Please reproduce, exactly and with nothing added, the line containing "set I : ℤ := g" and every line after it to the end of the records.

*** Dataset excerpts ***

/-- Scale lower bound at cut `(K, M)`: a NON-ZERO truncation is `≥ 1/(2^e · 3^{K!})` whenever `K! ≤ e` and
`c_M ≤ e` (TWO radices: common denominator `2^e 3^{K!}`). -/
private theorem formG4_scale_lower (g : Fin 4 → ℤ) {K M e : ℕ} (hK : K ! ≤ e) (hM : cW M ≤ e)
    (hne : (g 0 : ℝ) + g 1 * partialSum 2 K + g 2 * partialSum 3 K + g 3 * tW M ≠ 0) :
    1 / ((2 : ℝ) ^ e * 3 ^ K !) ≤ |(g 0 : ℝ) + g 1 * partialSum 2 K + g 2 * partialSum 3 K + g 3 * tW M| := by
  have hp2 : partialSum 2 K = (psNumer 2 K : ℝ) / 2 ^ K ! := by
    have := partialSum_eq_psNumer_div (by norm_num : 0 < 2) K
    push_cast at this
    exact this
  have hp3 : partialSum 3 K = (psNumer 3 K : ℝ) / 3 ^ K ! := by
    have := partialSum_eq_psNumer_div (by norm_num : 0 < 3) K
    push_cast at this
    exact this
  set I : ℤ := g 0 * 2 ^ e * 3 ^ K ! + g 1 * (psNumer 2 K) * 2 ^ (e - K !) * 3 ^ K ! +
    g 2 * (psNumer 3 K) * 2 ^ e + g 3 * (MW M) * 2 ^ (e - cW M) * 3 ^ K ! with hI
  have hΦ : (g 0 : ℝ) + g 1 * partialSum 2 K + g 2 * partialSum 3 K + g 3 * tW M =
      (I : ℝ) / (2 ^ e * 3 ^ K !) := by
    rw [hp2, hp3, tW_eq, hI]
    push_cast
    rw [pow_sub₀ _ (two_ne_zero) hK, pow_sub₀ _ (two_ne_zero) hM]
    field_simp
  rw [hΦ] at hne ⊢
  have hI0 : I ≠ 0 := by
    intro h0; apply hne; rw [h0]; simp
  have hI1 : (1 : ℝ) ≤ |(I : ℝ)| := by exact_mod_cast Int.one_le_abs hI0
  rw [abs_div, abs_of_pos (by positivity : (0 : ℝ) < 2 ^ e * 3 ^ K !)]
  exact div_le_div_of_nonneg_right hI1 (by positivity)

end FourScales

end Summit.Schanuel.Schanuel.Theorems.RootDecomp1KGapCell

*** End of Dataset excerpts ***

Answer box:
  set I : ℤ := g 0 * 2 ^ e * 3 ^ K ! + g 1 * (psNumer 2 K) * 2 ^ (e - K !) * 3 ^ K ! +
    g 2 * (psNumer 3 K) * 2 ^ e + g 3 * (MW M) * 2 ^ (e - cW M) * 3 ^ K ! with hI
  have hΦ : (g 0 : ℝ) + g 1 * partialSum 2 K + g 2 * partialSum 3 K + g 3 * tW M =
      (I : ℝ) / (2 ^ e * 3 ^ K !) := by
    rw [hp2, hp3, tW_eq, hI]
    push_cast
    rw [pow_sub₀ _ (two_ne_zero) hK, pow_sub₀ _ (two_ne_zero) hM]
    field_simp
  rw [hΦ] at hne ⊢
  have hI0 : I ≠ 0 := by
    intro h0; apply hne; rw [h0]; simp
  have hI1 : (1 : ℝ) ≤ |(I : ℝ)| := by exact_mod_cast Int.one_le_abs hI0
  rw [abs_div, abs_of_pos (by positivity : (0 : ℝ) < 2 ^ e * 3 ^ K !)]
  exact div_le_div_of_nonneg_right hI1 (by positivity)

end FourScales

end Summit.Schanuel.Schanuel.Theorems.RootDecomp1KGapCell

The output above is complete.